La muffa nella pasta madre – Alterazioni microbiche e micotossine

Molto spesso, quando viene avviata un nuova coltura microbica fermentata spontaneamente, con l’obiettivo di voler realizzare poi il pane con pasta madre, cosa che facciamo in migliaia, può capitare che nelle prime 48 ore di fermentazione si riscontrino delle macchie di muffa sulla superficie del composto. Cosa fare nel caso in cui questo accada? Perché succede? Come fare per creare un ambiente adatto e, in caso di contaminazione, sanificarlo al meglio? Quando ricevo queste domande, non potendo suggerire di rivolgersi ad un laboratorio di ricerca che tra l’altro poi a livello amatoriale non è proprio il caso, il mio suggerimento è quello di  far gettare immediatamente tutto, compreso il barattolo e sanificare al meglio possibile l’ambiente di lavoro il quale, potrebbe essere stato contaminato in modo irreversibile. Con questo non desidero spaventare nessuno tuttavia invito a prendere atto che un rischio di contaminazioni, negli ambienti e negli alimenti, è sempre molto elevato.

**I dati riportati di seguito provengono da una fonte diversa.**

/-- **LEMMA P (statement).**  Every sufficiently small integer form of `z_Q = (1, √2, y_Q)` is an
integer multiple of a planted form. -/
def SmallFormsArePlanted : Prop :=
  ∃ m₀ : ℕ, ∀ h : Fin 3 → ℤ, h ≠ 0 →
    ‖∑ i, (h i : ℂ) * quadTriple 2 yQ i‖ < Real.exp (-((1 + ∑ i, |(h i : ℝ)|) ^ m₀)) →
      ∃ (K : ℕ) (t : ℤ), h = t • hKvec K

/-- The planted form evaluates to `2^{a_K} · (tail after K+1 terms)`. -/
theorem hKvec_form (K : ℕ) :
    ∑ i, (hKvec K i : ℂ) * quadTriple 2 yQ i =
      (((2 : ℝ) ^ hexp K * ∑' k, yterm (k + (K + 1)) : ℝ) : ℂ) := by
  have e : hKvec K = ![-((pmP K : ℕ) : ℤ), -((pmM K : ℕ) : ℤ), ((2 ^ hexp K : ℕ) : ℤ)] := rfl
  rw [e, quadTriple_form 2 yQ (pmP K) (pmM K) (2 ^ hexp K)]
  congr 1
  rw [yQ_eq_partialSum_add_tail (K + 1), partialSum_yterm K]
  have h2 : (0 : ℝ) < 2 ^ hexp K := by positivity
  push_cast
  field_simp
  ring

/-- The planted form `h_K · z_Q` has norm `2^{a_K}` times the `(K+1)`-th tail of `Σ yterm`. -/
theorem norm_hKvec_form (K : ℕ) :
    ‖∑ i, (hKvec K i : ℂ) * quadTriple 2 yQ i‖ = (2 : ℝ) ^ hexp K * ∑' k, yterm (k + (K + 1)) := by
  rw [hKvec_form, Complex.norm_real, Real.norm_eq_abs,
    abs_of_pos (mul_pos (by positivity) (yQ_tail_pos _))]

/-- Lower bound `1 / 2^{a_{K+1}} ≤ ‖h_K · z_Q‖` for the planted forms. -/
theorem hKvec_form_lower (K : ℕ) :
    1 / (2 : ℝ) ^ hexp (K + 1) ≤ ‖∑ i, (hKvec K i : ℂ) * quadTriple 2 yQ i‖ := by
  rw [norm_hKvec_form]
  calc 1 / (2 : ℝ) ^ hexp (K + 1) ≤ yterm (K + 1) := one_div_le_yterm _
    _ ≤ ∑' k, yterm (k + (K + 1)) := yterm_le_tail (K + 1)
    _ ≤ (2 : ℝ) ^ hexp K * ∑' k, yterm (k + (K + 1)) :=
        le_mul_of_one_le_left (yQ_tail_pos _).le (one_le_pow₀ (by norm_num))

/-! ### 6a. The plane lemma -/

/-- The defect `E_K = n · h_K`. -/
def Edef (n : Fin 3 → ℤ) (K : ℕ) : ℤ := ∑ i, n i * hKvec K i

/-- Expansion of the pairing `E(n, K) = Σ i, n i · (h_K) i`. -/
theorem Edef_eq (n : Fin 3 → ℤ) (K : ℕ) :
    Edef n K = -(n 0 * pmP K) - n 1 * pmM K + n 2 * 2 ^ hexp K := by
  rw [Edef, Fin.sum_univ_three, hKvec_zero, hKvec_one, hKvec_two]; push_cast; ring

/-- The recurrence `E_{K+1} = 2^{a_{K+1} − a_K} E_K − (n₀ if K+1 even, else n₁)`. -/
theorem Edef_succ (n : Fin 3 → ℤ) (K : ℕ) :
    Edef n (K + 1) = 2 ^ (hexp (K + 1) - hexp K) * Edef n K - (if Even (K + 1) then n 0 else n 1) := by
  rw [Edef_eq, Edef_eq]
  have e2 : (2 : ℤ) ^ hexp (K + 1) = 2 ^ hexp K * 2 ^ (hexp (K + 1) - hexp K) := by
    rw [← pow_add]; congr 1; have := hexp_lt_succ K; omega
  simp only [pmP, pmM]
  rw [e2]
  split_ifs <;> push_cast <;> ring

/-- `2·A ≤ 2^A` for `A ≥ 1`. -/
private theorem two_mul_le_two_pow {A : ℕ} (hA : 1 ≤ A) : 2 * A ≤ 2 ^ A := by
  induction A, hA using Nat.le_induction with
  | base => norm_num
  | succ A hA ih =>
      have h2 : 2 ≤ 2 ^ A := by
        calc 2 = 2 ^ 1 := by norm_num
          _ ≤ 2 ^ A := Nat.pow_le_pow_right (by norm_num) hA
      rw [pow_succ]; omega

/-- The gaps dominate: `a_K ≤ a_{K+1} − a_K`. -/
theorem hexp_le_gap (K : ℕ) : hexp K ≤ hexp (K + 1) - hexp K := by
  have h : 2 * hexp K ≤ hexp (K + 1) := by
    rw [hexp_succ]
    calc 2 * hexp K ≤ 2 ^ hexp K := two_mul_le_two_pow (one_le_hexp K)
      _ ≤ 2 ^ ((K + 1) * hexp K) :=
          Nat.pow_le_pow_right (by norm_num) (Nat.le_mul_of_pos_left _ (by omega))
  omega

/-- Propagation of a non-zero defect. -/
theorem Edef_succ_ne_zero {n : Fin 3 → ℤ} {K : ℕ} (hK : (n 0).natAbs + (n 1).natAbs ≤ K)
    (hE : Edef n K ≠ 0) : Edef n (K + 1) ≠ 0 := by
  rw [Edef_succ]
  have hd : K + 1 ≤ hexp (K + 1) - hexp K := (succ_le_hexp K).trans (hexp_le_gap K)
  have h2d : K + 1 ≤ 2 ^ (hexp (K + 1) - hexp K) := hd.trans Nat.lt_two_pow_self.le
  have hlt : ((n 0).natAbs : ℤ) + (n 1).natAbs < (2 : ℤ) ^ (hexp (K + 1) - hexp K) := by
    have : (n 0).natAbs + (n 1).natAbs < 2 ^ (hexp (K + 1) - hexp K) := by omega
    exact_mod_cast this
  rw [Nat.cast_natAbs, Nat.cast_natAbs, Int.cast_id, Int.cast_id] at hlt
  intro h0
  have hE1 : 1 ≤ |Edef n K| := Int.one_le_abs hE
  have heq : (2 : ℤ) ^ (hexp (K + 1) - hexp K) * Edef n K = if Even (K + 1) then n 0 else n 1 := by
    linarith [h0]
  have habs : |(2 : ℤ) ^ (hexp (K + 1) - hexp K) * Edef n K| ≤ |n 0| + |n 1| := by
    rw [heq]; split_ifs <;> linarith [abs_nonneg (n 0), abs_nonneg (n 1)]
  rw [abs_mul, abs_of_pos (by positivity : (0 : ℤ) < 2 ^ (hexp (K + 1) - hexp K))] at habs
  have h3 : (2 : ℤ) ^ (hexp (K + 1) - hexp K) ≤ 2 ^ (hexp (K + 1) - hexp K) * |Edef n K| :=
    le_mul_of_one_le_right (by positivity) hE1
  linarith

/-- **THE PLANE LEMMA.**  `n · h_K = 0` at one index `K ≥ |n₀| + |n₁| + 2` forces `n = 0`. -/
theorem eq_zero_of_Edef_eq_zero {n : Fin 3 → ℤ} {K : ℕ} (hK : (n 0).natAbs + (n 1).natAbs + 2 ≤ K)
    (hE : Edef n K = 0) : n = 0 := by
  obtain ⟨K₁, rfl⟩ : ∃ K₁, K = K₁ + 2 := ⟨K - 2, by omega⟩
  have hE2 : Edef n (K₁ + 1 + 1) = 0 := hE
  have h1 : Edef n (K₁ + 1) = 0 := by
    by_contra h; exact (Edef_succ_ne_zero (by omega) h) hE2
  have h0 : Edef n K₁ = 0 := by
    by_contra h; exact (Edef_succ_ne_zero (by omega) h) h1
  have r1 := Edef_succ n K₁
  have r2 := Edef_succ n (K₁ + 1)
  rw [h1, h0, mul_zero, zero_sub] at r1
  rw [hE2, h1, mul_zero, zero_sub] at r2
  have hn01 : n 0 = 0 ∧ n 1 = 0 := by
    by_cases hp : Even (K₁ + 1)
    · have hq : ¬ Even (K₁ + 1 + 1) := by rw [Nat.even_add_one]; exact not_not.mpr hp
      rw [if_pos hp] at r1; rw [if_neg hq] at r2; constructor <;> linarith
    · have hq : Even (K₁ + 1 + 1) := by rw [Nat.even_add_one]; exact hp
      rw [if_neg hp] at r1; rw [if_pos hq] at r2; constructor <;> linarith
  have hn2 : n 2 = 0 := by
    have e := Edef_eq n (K₁ + 2)
    rw [hE, hn01.1, hn01.2] at e
    have h2 : (2 : ℤ) ^ hexp (K₁ + 2) ≠ 0 := pow_ne_zero _ (by norm_num)
    have : n 2 * 2 ^ hexp (K₁ + 2) = 0 := by linarith
    rcases mul_eq_zero.mp this with h3 | h3
    · exact h3
    · exact absurd h3 h2
  funext i
  match i with
  | 0 => exact hn01.1
  | 1 => exact hn01.2
  | 2 => exact hn2

/-! ### 6b. The reduction: an HL pair forces a planted form into a fixed rational plane -/

/-- `2^A ≤ exp A`. -/
private theorem two_pow_le_exp (A : ℕ) : (2 : ℝ) ^ A ≤ Real.exp A := by
  calc (2 : ℝ) ^ A ≤ Real.exp 1 ^ A :=
        pow_le_pow_left₀ (by norm_num) (by have := Real.add_one_le_exp (1 : ℝ); linarith) A
    _ = Real.exp A := by rw [← Real.exp_nat_mul, mul_one]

Laddove sostano materiali organici gli organismi viventi, invisibili o appena visibili ad occhio nudo, sguazzano. Ricordiamolo sempre.

Cercando in rete, vengono fuori delle immagini molto significative. Un’esplosione di colori da fare invidia ai più grandi artisti della cromia. Tuttavia, non lasciamoci ingannare dai colori perché pur se la natura li accoppia perfettamente, in questo caso è meglio evitare.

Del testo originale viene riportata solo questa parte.